Помнится, Розали постоянно совала своим детям пустышки. И Нора тоже. А Винни даже не желал слышать о них. Афра встает.
— Барбара будет недовольна, — предупреждает она. Я пожимаю плечами. В дверях Афра медлит. — По-моему, вы замечательный человек, Мэрион, — бросает она будто невзначай. — Я правда так считаю.
Жаль, что сегодня утром Моне и Мане опять проснулись с затекшими глазами. Жаль, что у меня в квартире так пыльно и тоскливо. Жаль, что картины на стенах вовсе не выглядят как куски холста, измазанные красками. Жаль, что в выходные мне бывает так одиноко и что у меня нет друзей. Жаль, что скоро мне исполнится сорок пять лет, а об этом никто не знает. Кому какое дело? Жаль, что будущее предвещает только перемены к худшему — в старости жизнь съеживается шагреневой кожей, превращается в безнадежную борьбу с одиночеством и болезнями, утешением служит лишь банковский счет, а гордость и разборчивость не позволяют мне пить и развлекаться с сомнительными людьми в пабах и клубах, где полным-полно женщин, подобных мне, разве что более добродушных и раскованных.
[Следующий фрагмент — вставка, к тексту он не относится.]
import Summits.QuantumAdvantage.QuantumAdvantage.Theorems.CubicForrelationNearExactIsExactCubicFormR2Frame
import Summits.QuantumAdvantage.QuantumAdvantage.Theorems.CubicForrelationNearExactIsExactCubicFormTensor
import Summits.QuantumAdvantage.QuantumAdvantage.Theorems.CubicForrelationNearExactIsExactTwelvePartnerSymplectic

/-!
# Crux `CubicForrelation.NearExactIsExact` (stmt-QuantumAdvantage-14043) — E1280-even, R2 branch, step 1: the partner data IN THE ADAPTED FRAME

Certificate seat `b2b-cforr-cert` (gen 42).  HONEST FRAMING: kernel-checked bookkeeping (standard axioms) — the first step of the branch
statement `HR2` of `tpw_weight_ge_1280_of_branches` (…TwelvePartnerLight): it moves a cubic `κ` on `3 + m` bits with an R2 direction
(`#{κ ≠ κ(·⊕a)} = 2^{m+1}`), its cubic form `d` and a pairing partner `c` into the ADAPTED FRAME of R2-PARTNER.md §2, keeping every hypothesis
in the shape the cell lemmas (…CubicFormCells, `hD` with `c₁ = c₂ = 0`) and the leaves (`tpa_R2_*`, `hF1`) consume.  Nothing about `θ₁₂`;
NOT summit progress.

`tpw_R2_partner_frame`: from `κ` (cubic), `c` (symmetric, zero diagonals), `d` (the cubic form of `κ` at unit vectors, symmetric with zero
diagonals), `(PAIR)` and `a ≠ 0` with `2^{m+1}` changes, there are `κ', c', d'` on the same `3 + m` bits with: `κ'` cubic of the same weight;
`c'` symmetric with zero diagonals; `d'` the cubic form of `κ'`; `(PAIR)` for `(c', d')`; the frame identity `κ'(y) ⊕ κ'(y ⊕ e₀) = y₁ y₂`;
and `hF1`: `d'(e₀, j, k) = [{j,k} = {1,2}]`.
Ingredients: `tcr2_adapted` (the frame `P`, translated by `(0, c₁, c₂, 0)` to remove the offsets), `tct_comp_isDegLeFun`, `tct_card_comp_eq`,
`tct_third_comp_coord` (3-form law), `tcx_transport_hyps` (symmetries of the transported 3-vector), `tps_pair_covariant` (covariance of
`(PAIR)`), `tct_third_of_product_slice` (`hF1`).

References: this seat lineage (g37 R2-PARTNER §1–2, g39 HANDPROOFS §3 (L4), g40 frame layer).  Axioms: the standard three.
-/

set_option linter.dupNamespace false -- D-0017: single-problem summit ⇒ `QuantumAdvantage.QuantumAdvantage` by design

namespace Summit.QuantumAdvantage.QuantumAdvantage.Theorems.CubicForrelation.NearExactIsExact

open Finset
open Literature.Computability.QuantumComplexity
open Literature.Computability.QuantumComplexity.BuzetChailloux (bxor zeroVec bxor_comm bxor_self bxor_zeroVec zeroVec_bxor
  bxor_bxor_cancel_left)

variable {m : ℕ}

/-- A Boolean bookkeeping identity: for bits with `A ∧ C` impossible, `[(A∧B) ⊕ (C∧D)] = [(A∧B) ∨ (C∧D)]` in `𝔽₂`. [folklore] -/
theorem tpw_key_F1 : ∀ A B C D : Bool, (A && C) = false →
    ((if ((A && B) ^^ (C && D)) = true then (1 : ZMod 2) else 0) =
      if (A = true ∧ B = true) ∨ (C = true ∧ D = true) then 1 else 0) := by
  decide

/-- **R2, step 1: the partner data in the adapted frame.**  Let `κ` be cubic on `3 + m` bits, `d` its cubic form at unit vectors
(`hd`; symmetric with zero diagonals: `hds`, `hdd`), `c` a symmetric pairing partner (`hcs`, `hcc`, `hcd`, `hpair`), and `a ≠ 0` a direction
with exactly `2^{m+1}` points `x` where `κ x ≠ κ(x ⊕ a)`.  Then, after an affine change of frame (`tcr2_adapted` followed by the translation
removing the offsets `c₁, c₂`), we obtain `κ', c', d'` with: `κ'` cubic, `wt κ' = wt κ`, `c'` symmetric with zero diagonals, `d'` the cubic form
of `κ'` at unit vectors, `(PAIR)` for `(c', d')` (`tps_pair_covariant`), the FRAME IDENTITY `κ'(y) ⊕ κ'(y ⊕ e₀) = y₁ ∧ y₂` (hypothesis `hD` of
…CubicFormCells with `c₁ = c₂ = 0`), and `hF1`: `d'(e₀,j,k) = [{j,k} = {e₁,e₂}]` (`tct_third_of_product_slice`). [this work] -/
theorem tpw_R2_partner_frame (κ : (Fin (3 + m) → Bool) → Bool) (hκ : IsDegLeFun 3 κ)
    (c d : Fin (3 + m) → Fin (3 + m) → Fin (3 + m) → ZMod 2)
    (hcs : ∀ p j k, c p k j = c p j k) (hcc : ∀ p j k, c j p k = c p j k) (hcd : ∀ p j, c p j j = 0)
    (hds : ∀ φ j k, d φ k j = d φ j k) (hdd : ∀ φ j, d φ j j = 0)
    (hd : ∀ φ j k, d φ j k =
      if ((((κ zeroVec ^^ κ (bxor zeroVec (fun l => decide (l = k)))) ^^
            (κ (bxor zeroVec (fun l => decide (l = j))) ^^ κ (bxor (bxor zeroVec (fun l => decide (l = j))) (fun l => decide (l = k))))) ^^
          ((κ (bxor zeroVec (fun l => decide (l = φ))) ^^ κ (bxor (bxor zeroVec (fun l => decide (l = φ))) (fun l => decide (l = k)))) ^^
            (κ (bxor (bxor zeroVec (fun l => decide (l = φ))) (fun l => decide (l = j))) ^^
              κ (bxor (bxor (bxor zeroVec (fun l => decide (l = φ))) (fun l => decide (l = j))) (fun l => decide (l = k))))))) = true
      then 1 else 0)
    (hpair : ∀ p φ, (∑ j, ∑ k, (if j < k then c p j k * d φ j k else 0)) = if p = φ then 1 else 0)
    (a : Fin (3 + m) → Bool) (ha : a ≠ zeroVec)
    (hDa : #(univ.filter fun x : Fin (3 + m) → Bool => (κ x ^^ κ (bxor x a)) = true) = 2 ^ (m + 1)) :
    ∃ (κ' : (Fin (3 + m) → Bool) → Bool) (c' d' : Fin (3 + m) → Fin (3 + m) → Fin (3 + m) → ZMod 2),
      IsDegLeFun 3 κ' ∧
      #(univ.filter fun y : Fin (3 + m) → Bool => κ' y = true) = #(univ.filter fun x : Fin (3 + m) → Bool => κ x = true) ∧
      (∀ p j k, c' p k j = c' p j k) ∧ (∀ p j k, c' j p k = c' p j k) ∧ (∀ p j, c' p j j = 0) ∧
      (∀ φ j k, d' φ j k =
        if ((((κ' zeroVec ^^ κ' (bxor zeroVec (fun l => decide (l = k)))) ^^
                (κ' (bxor zeroVec (fun l => decide (l = j))) ^^ κ' (bxor (bxor zeroVec (fun l => decide (l = j))) (fun l => decide (l = k))))) ^^
              ((κ' (bxor zeroVec (fun l => decide (l = φ))) ^^ κ' (bxor (bxor zeroVec (fun l => decide (l = φ))) (fun l => decide (l = k)))) ^^
                (κ' (bxor (bxor zeroVec (fun l => decide (l = φ))) (fun l => decide (l = j))) ^^
                  κ' (bxor (bxor (bxor zeroVec (fun l => decide (l = φ))) (fun l => decide (l = j))) (fun l => decide (l = k))))))) = true
        then 1 else 0) ∧
      (∀ p φ, (∑ j, ∑ k, (if j < k then c' p j k * d' φ j k else 0)) = if p = φ then 1 else 0) ∧
      (∀ y, (κ' y ^^ κ' (bxor y (fun l => decide (l = Fin.castAdd m (0 : Fin 3))))) =
        (y (Fin.castAdd m (1 : Fin 3)) && y (Fin.castAdd m (2 : Fin 3)))) ∧
      (∀ j k, d' (Fin.castAdd m (0 : Fin 3)) j k =
        if (j = Fin.castAdd m (1 : Fin 3) ∧ k = Fin.castAdd m (2 : Fin 3)) ∨ (j = Fin.castAdd m (2 : Fin 3) ∧ k = Fin.castAdd m (1 : Fin 3))
        then 1 else 0) := by
  obtain ⟨P, Pi, c₁, c₂, hPPi, hPiP, -, -, -, hD₁⟩ := tcr2_adapted κ hκ a ha hDa
  dsimp only at hD₁
  -- the translation `t = (0, c₁, c₂, 0, …)` removing the offsets, and `b := P t`
  have hne12 : (Fin.castAdd m (1 : Fin 3)) ≠ Fin.castAdd m (2 : Fin 3) := by
    intro h
    have := congrArg Fin.val h
    simp [Fin.val_castAdd] at this
  obtain ⟨t, ht1, ht2⟩ : ∃ t : Fin (3 + m) → Bool, t (Fin.castAdd m (1 : Fin 3)) = c₁ ∧ t (Fin.castAdd m (2 : Fin 3)) = c₂ :=
    ⟨fun l => (decide (l = Fin.castAdd m (1 : Fin 3)) && c₁) || (decide (l = Fin.castAdd m (2 : Fin 3)) && c₂),
      by simp [hne12], by simp [hne12.symm]⟩
  obtain ⟨b, hb⟩ : ∃ b : Fin (3 + m) → Bool,
      b = fun ψ => decide ((∑ φ, P ψ φ * (if t φ = true then (1 : ZMod 2) else 0)) = 1) := ⟨_, rfl⟩
  obtain ⟨κ', hfun⟩ : ∃ κ' : (Fin (3 + m) → Bool) → Bool,
      κ' = fun y => κ (bxor b (fun ψ => decide ((∑ φ, P ψ φ * (if y φ = true then (1 : ZMod 2) else 0)) = 1))) := ⟨_, rfl⟩
  have hκ'ap : ∀ y, κ' y = κ (bxor b (fun ψ => decide ((∑ φ, P ψ φ * (if y φ = true then (1 : ZMod 2) else 0)) = 1))) :=
    fun y => by rw [hfun]
  -- `κ'` is the frame function of `tcr2_adapted`, pre-composed with the translation by `t`
  have hκ₁eq : ∀ y, κ' y =
      κ (bxor zeroVec (fun ψ => decide ((∑ φ, P ψ φ * (if (bxor y t) φ = true then (1 : ZMod 2) else 0)) = 1))) := by
    intro y
    rw [hκ'ap y, hb, tct_lin_bxor P y t, zeroVec_bxor, bxor_comm]
  -- the transported tensors
  obtain ⟨d', hd'⟩ : ∃ d' : Fin (3 + m) → Fin (3 + m) → Fin (3 + m) → ZMod 2,
      ∀ φ j k, d' φ j k = ∑ ψ, ∑ α, ∑ β, P ψ φ * P α j * P β k * d ψ α β := ⟨_, fun _ _ _ => rfl⟩
  obtain ⟨c', hc'⟩ : ∃ c' : Fin (3 + m) → Fin (3 + m) → Fin (3 + m) → ZMod 2,
      ∀ p j k, c' p j k = ∑ q, ∑ α, ∑ β, Pi p q * Pi j α * Pi k β * c q α β := ⟨_, fun _ _ _ => rfl⟩
  -- the frame identity with zero offsets
  have hD' : ∀ y, (κ' y ^^ κ' (bxor y (fun l => decide (l = Fin.castAdd m (0 : Fin 3))))) =
      (y (Fin.castAdd m (1 : Fin 3)) && y (Fin.castAdd m (2 : Fin 3))) := by
    intro y
    have hassoc : bxor (bxor y (fun l => decide (l = Fin.castAdd m (0 : Fin 3)))) t =
        bxor (bxor y t) (fun l => decide (l = Fin.castAdd m (0 : Fin 3))) := by
      rw [iw_bxor_assoc, bxor_comm (fun l => decide (l = Fin.castAdd m (0 : Fin 3))) t, ← iw_bxor_assoc]
    rw [hκ₁eq y, hκ₁eq (bxor y _), hassoc, hD₁ (bxor y t)]
    show (((y _ ^^ t _) ^^ c₁) && ((y _ ^^ t _) ^^ c₂)) = _
    rw [ht1, ht2]
    cases y (Fin.castAdd m (1 : Fin 3)) <;> cases y (Fin.castAdd m (2 : Fin 3)) <;> cases c₁ <;> cases c₂ <;> rfl
  -- `d'` is the cubic form of `κ'` (the 3-form law)
  have hd'T : ∀ φ j k, d' φ j k =
      if ((((κ' zeroVec ^^ κ' (bxor zeroVec (fun l => decide (l = k)))) ^^
                (κ' (bxor zeroVec (fun l => decide (l = j))) ^^ κ' (bxor (bxor zeroVec (fun l => decide (l = j))) (fun l => decide (l = k))))) ^^
              ((κ' (bxor zeroVec (fun l => decide (l = φ))) ^^ κ' (bxor (bxor zeroVec (fun l => decide (l = φ))) (fun l => decide (l = k)))) ^^
                (κ' (bxor (bxor zeroVec (fun l => decide (l = φ))) (fun l => decide (l = j))) ^^
                  κ' (bxor (bxor (bxor zeroVec (fun l => decide (l = φ))) (fun l => decide (l = j))) (fun l => decide (l = k))))))) = true
      then 1 else 0 := by
    intro φ j k
    have h := tct_third_comp_coord κ P b hκ φ j k zeroVec zeroVec
    dsimp only at h
    rw [hfun]
    dsimp only
    rw [h, hd']
    exact Finset.sum_congr rfl fun ψ _ => Finset.sum_congr rfl fun α _ => Finset.sum_congr rfl fun β _ => by rw [hd ψ α β]
  refine ⟨κ', c', d', ?_, ?_, ?_, ?_, ?_, hd'T, ?_, hD', ?_⟩
  · rw [hfun]; exact tct_comp_isDegLeFun κ hκ P b
  · rw [hfun]; exact tct_card_comp_eq P Pi κ hPPi hPiP b
  · intro p j k; rw [hc', hc']; exact (tcx_transport_hyps c Pi hcs hcc hcd).1 p j k
  · intro p j k; rw [hc', hc']; exact (tcx_transport_hyps c Pi hcs hcc hcd).2.1 p j k
  · intro p j; rw [hc']; exact (tcx_transport_hyps c Pi hcs hcc hcd).2.2 p j
  · -- covariance of (PAIR)
    intro p φ
    have h := tps_pair_covariant c d hcs hcd hds hdd hpair (Matrix.of fun ψ φ => P ψ φ) (Matrix.of fun ψ φ => Pi ψ φ)
      (tcr2_matrix_inv P Pi hPiP) p φ
    simp only [Matrix.of_apply] at h
    rw [← h]
    exact Finset.sum_congr rfl fun j _ => Finset.sum_congr rfl fun k _ => by rw [hc', hd']
  · -- hF1 from the frame identity
    have hq : ∀ y, (κ' y ^^ κ' (bxor y (fun l => decide (l = Fin.castAdd m (0 : Fin 3))))) =
        ((y (Fin.castAdd m (1 : Fin 3)) ^^ false) && (y (Fin.castAdd m (2 : Fin 3)) ^^ false)) := fun y => by
      rw [hD' y, Bool.xor_false, Bool.xor_false]
    intro j k
    have h1 : d' (Fin.castAdd m (0 : Fin 3)) j k = d' j k (Fin.castAdd m (0 : Fin 3)) := by
      rw [hd'T (Fin.castAdd m (0 : Fin 3)) j k, hd'T j k (Fin.castAdd m (0 : Fin 3)),
        tcf_third_swap12 κ' (fun l => decide (l = Fin.castAdd m (0 : Fin 3))) (fun l => decide (l = j)) (fun l => decide (l = k)) zeroVec,
        tcf_third_swap23 κ' (fun l => decide (l = j)) (fun l => decide (l = Fin.castAdd m (0 : Fin 3))) (fun l => decide (l = k)) zeroVec]
    rw [h1, hd'T j k (Fin.castAdd m (0 : Fin 3)),
      tct_third_of_product_slice κ' (fun l => decide (l = Fin.castAdd m (0 : Fin 3))) (Fin.castAdd m (1 : Fin 3)) (Fin.castAdd m (2 : Fin 3))
        false false hq (fun l => decide (l = j)) (fun l => decide (l = k)) zeroVec]
    have hAC : (decide (Fin.castAdd m (1 : Fin 3) = j) && decide (Fin.castAdd m (2 : Fin 3) = j)) = false := by
      by_cases hj : Fin.castAdd m (1 : Fin 3) = j
      · have hj' : ¬ Fin.castAdd m (2 : Fin 3) = j := fun h' => hne12 (hj.trans h'.symm)
        simp [hj']
      · simp [hj]
    rw [tpw_key_F1 _ _ _ _ hAC]
    simp only [decide_eq_true_eq]
    have hiff : ((Fin.castAdd m (1 : Fin 3) = j ∧ Fin.castAdd m (2 : Fin 3) = k) ∨ (Fin.castAdd m (2 : Fin 3) = j ∧ Fin.castAdd m (1 : Fin 3) = k)) ↔
        ((j = Fin.castAdd m (1 : Fin 3) ∧ k = Fin.castAdd m (2 : Fin 3)) ∨ (j = Fin.castAdd m (2 : Fin 3) ∧ k = Fin.castAdd m (1 : Fin 3))) := by
      constructor
      · rintro (⟨h1, h2⟩ | ⟨h1, h2⟩)
        · exact Or.inl ⟨h1.symm, h2.symm⟩
        · exact Or.inr ⟨h1.symm, h2.symm⟩
      · rintro (⟨h1, h2⟩ | ⟨h1, h2⟩)
        · exact Or.inl ⟨h1.symm, h2.symm⟩
        · exact Or.inr ⟨h1.symm, h2.symm⟩
    simp only [hiff]

end Summit.QuantumAdvantage.QuantumAdvantage.Theorems.CubicForrelation.NearExactIsExact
Я пожалела, что Лесли Бек однажды зашел ко мне в галерею с картиной Аниты в вытянутых руках — баскетболист, дотянувшийся через головы остальных игроков и забросивший мяч в корзину. Но говорят, одного роста мало, чтобы стать хорошим баскетболистом: нужны еще сноровка, знание стратегии и тактики игры.
Я позвонила Розали, чтобы поболтать. Во вторник утром в галерее почти всегда безлюдно. В наше время уик-энд многие растягивают до полудня вторника.
Розали я призналась, что чувствую себя подавленной. Она испытывала то же чувство, но не желала поддаваться ему. Розали сообщила, что Эд бросил Нору, и я сказала, что не верю своим ушам. А потом мне пришлось прервать разговор: в дверях галереи возник улыбающийся Лесли Бек. Видимо, я привыкла к его возрасту и перестала считать старым. Я ощутила болезненное облегчение, словно проплакала долгие годы и наконец успокоилась, обессилевшая и омытая слезами. Я была рада видеть его.
— Барбары и Афры здесь нет? — спросил он.
— Нет.
— Вот и хорошо, — заявил он. — Я флиртовал с ними, только чтобы подразнить тебя.
Я почти поверила, что он говорит правду.
— Думаю, нам надо пожениться, — продолжал Лесли Бек. — Этого требует жизненная сила. Это наш шанс изменить судьбу к лучшему, и твою, и мою.
— Ты хочешь сказать, — уточнила я, — что с моими деньгами и моей галереей у тебя начнется новая жизнь, несмотря на то что тебя вышвырнули из строительного бизнеса.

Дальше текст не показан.